Wherever the word "Zfree" appears in the entries, copy the whole line.

━━ RECORDS TO PROCESS

/-- NOT IN PRINT; OUR BOOKKEEPING ([folklore] the row OWNER's `WSlotT2OfPieces.rate_of_rows` with one more forcing family).  **END #2 WITH CELLS** (generic tower of
differences): if `D n = P 0 n (D 0) + Σ_{i<n} P (i+1) (n−1−i) (f i) + Σ_{i<n} P (i+1) (n−1−i) (g i)` (§1 `diff_eq_transportB_add_sum_cell` + `forcing_cell_split` +
additivity of the shifted transport: `f` = road W3's forcing, `g` = the CELL DIFFERENCES), the transport is irrelevant on zero-mode-free tables (`hTirr`), both forcings
are zero-mode-free of geometric size (`hf hZf` at `Cf·θ^m`, `hg hZg` at `Cg·θ^m` — the latter CT-W4's deliverable), and `D 0` is zero-mode-free (`h0 hZ0`), then
`D n` is a `LocStencil₂` family with constant `c·ϑ^n`, some `c ≥ 0`, `ϑ ∈ (0,1)`. -/
theorem rate_of_cell_rows (D f g : ℕ → Fin (d + 1) → (Fin (d + 1) → ℤ) → Fin (d + 1) → (Fin (d + 1) → ℤ) → MKer (d + 1) (Fib d))
    (P : ℕ → ℕ → (Fin (d + 1) → (Fin (d + 1) → ℤ) → Fin (d + 1) → (Fin (d + 1) → ℤ) → MKer (d + 1) (Fib d)) →
      Fin (d + 1) → (Fin (d + 1) → ℤ) → Fin (d + 1) → (Fin (d + 1) → ℤ) → MKer (d + 1) (Fib d))
    (Zfree : (Fin (d + 1) → (Fin (d + 1) → ℤ) → Fin (d + 1) → (Fin (d + 1) → ℤ) → MKer (d + 1) (Fib d)) → Prop)
    (mom : (Fin (d + 1) → (Fin (d + 1) → ℤ) → Fin (d + 1) → (Fin (d + 1) → ℤ) → MKer (d + 1) (Fib d)) → ℝ)
    {δin δT CT' ρ θ Cf Cg C₀ : ℝ} (hCT' : 0 ≤ CT') (hρ0 : 0 ≤ ρ) (hρ1 : ρ < 1) (hθ0 : 0 ≤ θ) (hθ1 : θ < 1)
    (hsplit : ∀ n, D n = P 0 n (D 0) + ∑ i ∈ Finset.range n, P (i + 1) (n - 1 - i) (f i) + ∑ i ∈ Finset.range n, P (i + 1) (n - 1 - i) (g i))
    (hTirr : ∀ (m k : ℕ) (X : Fin (d + 1) → (Fin (d + 1) → ℤ) → Fin (d + 1) → (Fin (d + 1) → ℤ) → MKer (d + 1) (Fib d)) (C : ℝ), 0 ≤ C →
      LocStencil₂ X C δin → Zfree X → mom X ≤ C → LocStencil₂ (P m k X) (CT' * C * ρ ^ k) δT)
    (hf : ∀ m, LocStencil₂ (f m) (Cf * θ ^ m) δin ∧ mom (f m) ≤ Cf * θ ^ m) (hZf : ∀ m, Zfree (f m))
    (hg : ∀ m, LocStencil₂ (g m) (Cg * θ ^ m) δin ∧ mom (g m) ≤ Cg * θ ^ m) (hZg : ∀ m, Zfree (g m))
    (h0 : LocStencil₂ (D 0) C₀ δin ∧ mom (D 0) ≤ C₀) (hZ0 : Zfree (D 0)) :
    ∃ c ϑ : ℝ, 0 ≤ c ∧ 0 < ϑ ∧ ϑ < 1 ∧ ∀ n, LocStencil₂ (D n) (c * ϑ ^ n) δT := by
  have hC₀ : 0 ≤ C₀ := h0.1.nonneg
  have hCf : 0 ≤ Cf := by simpa using (hf 0).1.nonneg
  have hCg : 0 ≤ Cg := by simpa using (hg 0).1.nonneg
  set μ : ℝ := max ρ θ with hμ
  have hμ0 : 0 ≤ μ := le_max_of_le_left hρ0
  have hμ1 : μ < 1 := max_lt hρ1 hθ1
  obtain ⟨c₀, ϑ, hc₀, hϑ0, hϑ1, hμϑ, hdom⟩ := exists_geom_dominate hμ0 hμ1
  refine ⟨CT' * C₀ + CT' * (Cf + Cg) * c₀ * ϑ⁻¹, ϑ, by positivity, hϑ0, hϑ1, fun n => ?_⟩
  -- the raw bound
  have hraw : LocStencil₂ (D n) (CT' * C₀ * ρ ^ n + ∑ i ∈ Finset.range n, CT' * (Cf * θ ^ i) * ρ ^ (n - 1 - i) +
      ∑ i ∈ Finset.range n, CT' * (Cg * θ ^ i) * ρ ^ (n - 1 - i)) δT := by
    rw [hsplit n]
    exact locStencil₂_add (locStencil₂_add (hTirr 0 n (D 0) C₀ hC₀ h0.1 hZ0 h0.2) (locStencil₂_sum (Finset.range n) _
      (fun i => CT' * (Cf * θ ^ i) * ρ ^ (n - 1 - i))
      fun i _ => hTirr (i + 1) (n - 1 - i) (f i) (Cf * θ ^ i) (by positivity) (hf i).1 (hZf i) (hf i).2))
      (locStencil₂_sum (Finset.range n) _ (fun i => CT' * (Cg * θ ^ i) * ρ ^ (n - 1 - i))
      fun i _ => hTirr (i + 1) (n - 1 - i) (g i) (Cg * θ ^ i) (by positivity) (hg i).1 (hZg i) (hg i).2)
  refine locStencil₂_mono hraw ?_
  have h1 : CT' * C₀ * ρ ^ n ≤ CT' * C₀ * ϑ ^ n :=
    mul_le_mul_of_nonneg_left (pow_le_pow_left₀ hρ0 ((le_max_left ρ θ).trans hμϑ) n) (mul_nonneg hCT' hC₀)
  have hconv : ∑ i ∈ Finset.range n, ρ ^ (n - 1 - i) * θ ^ i ≤ c₀ * ϑ⁻¹ * ϑ ^ n := by
    refine (conv_sum_le hρ0 hθ0 n).trans ?_
    rcases n with _ | m
    · simp only [Nat.cast_zero, zero_mul]; positivity
    · rw [Nat.add_sub_cancel, pow_succ]
      calc ((m + 1 : ℕ) : ℝ) * μ ^ m = ((m : ℝ) + 1) * μ ^ m := by push_cast; ring
        _ ≤ c₀ * ϑ ^ m := hdom m
        _ = c₀ * ϑ⁻¹ * (ϑ ^ m * ϑ) := by field_simp
  have hsumC : ∀ C : ℝ, 0 ≤ C → ∑ i ∈ Finset.range n, CT' * (C * θ ^ i) * ρ ^ (n - 1 - i) ≤ CT' * C * c₀ * ϑ⁻¹ * ϑ ^ n := fun C hC => by
    have hsum : ∑ i ∈ Finset.range n, CT' * (C * θ ^ i) * ρ ^ (n - 1 - i) =
        CT' * C * ∑ i ∈ Finset.range n, ρ ^ (n - 1 - i) * θ ^ i := by
      rw [Finset.mul_sum]; refine Finset.sum_congr rfl fun i _ => by ring
    rw [hsum]
    calc CT' * C * ∑ i ∈ Finset.range n, ρ ^ (n - 1 - i) * θ ^ i ≤ CT' * C * (c₀ * ϑ⁻¹ * ϑ ^ n) :=
          mul_le_mul_of_nonneg_left hconv (mul_nonneg hCT' hC)
      _ = CT' * C * c₀ * ϑ⁻¹ * ϑ ^ n := by ring
  calc CT' * C₀ * ρ ^ n + ∑ i ∈ Finset.range n, CT' * (Cf * θ ^ i) * ρ ^ (n - 1 - i) +
        ∑ i ∈ Finset.range n, CT' * (Cg * θ ^ i) * ρ ^ (n - 1 - i)
      ≤ CT' * C₀ * ϑ ^ n + CT' * Cf * c₀ * ϑ⁻¹ * ϑ ^ n + CT' * Cg * c₀ * ϑ⁻¹ * ϑ ^ n :=
        add_le_add (add_le_add h1 (hsumC Cf hCf)) (hsumC Cg hCg)
    _ = (CT' * C₀ + CT' * (Cf + Cg) * c₀ * ϑ⁻¹) * ϑ ^ n := by ring

end Ends

end Summit.QuantumFields.BalabanUV.Beta.GAN24.T2HybridCells

end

━━━━

SOLUTION BELOW.
    (Zfree : (Fin (d + 1) → (Fin (d + 1) → ℤ) → Fin (d + 1) → (Fin (d + 1) → ℤ) → MKer (d + 1) (Fib d)) → Prop)
      LocStencil₂ X C δin → Zfree X → mom X ≤ C → LocStencil₂ (P m k X) (CT' * C * ρ ^ k) δT)
    (hf : ∀ m, LocStencil₂ (f m) (Cf * θ ^ m) δin ∧ mom (f m) ≤ Cf * θ ^ m) (hZf : ∀ m, Zfree (f m))
    (hg : ∀ m, LocStencil₂ (g m) (Cg * θ ^ m) δin ∧ mom (g m) ≤ Cg * θ ^ m) (hZg : ∀ m, Zfree (g m))
    (h0 : LocStencil₂ (D 0) C₀ δin ∧ mom (D 0) ≤ C₀) (hZ0 : Zfree (D 0)) :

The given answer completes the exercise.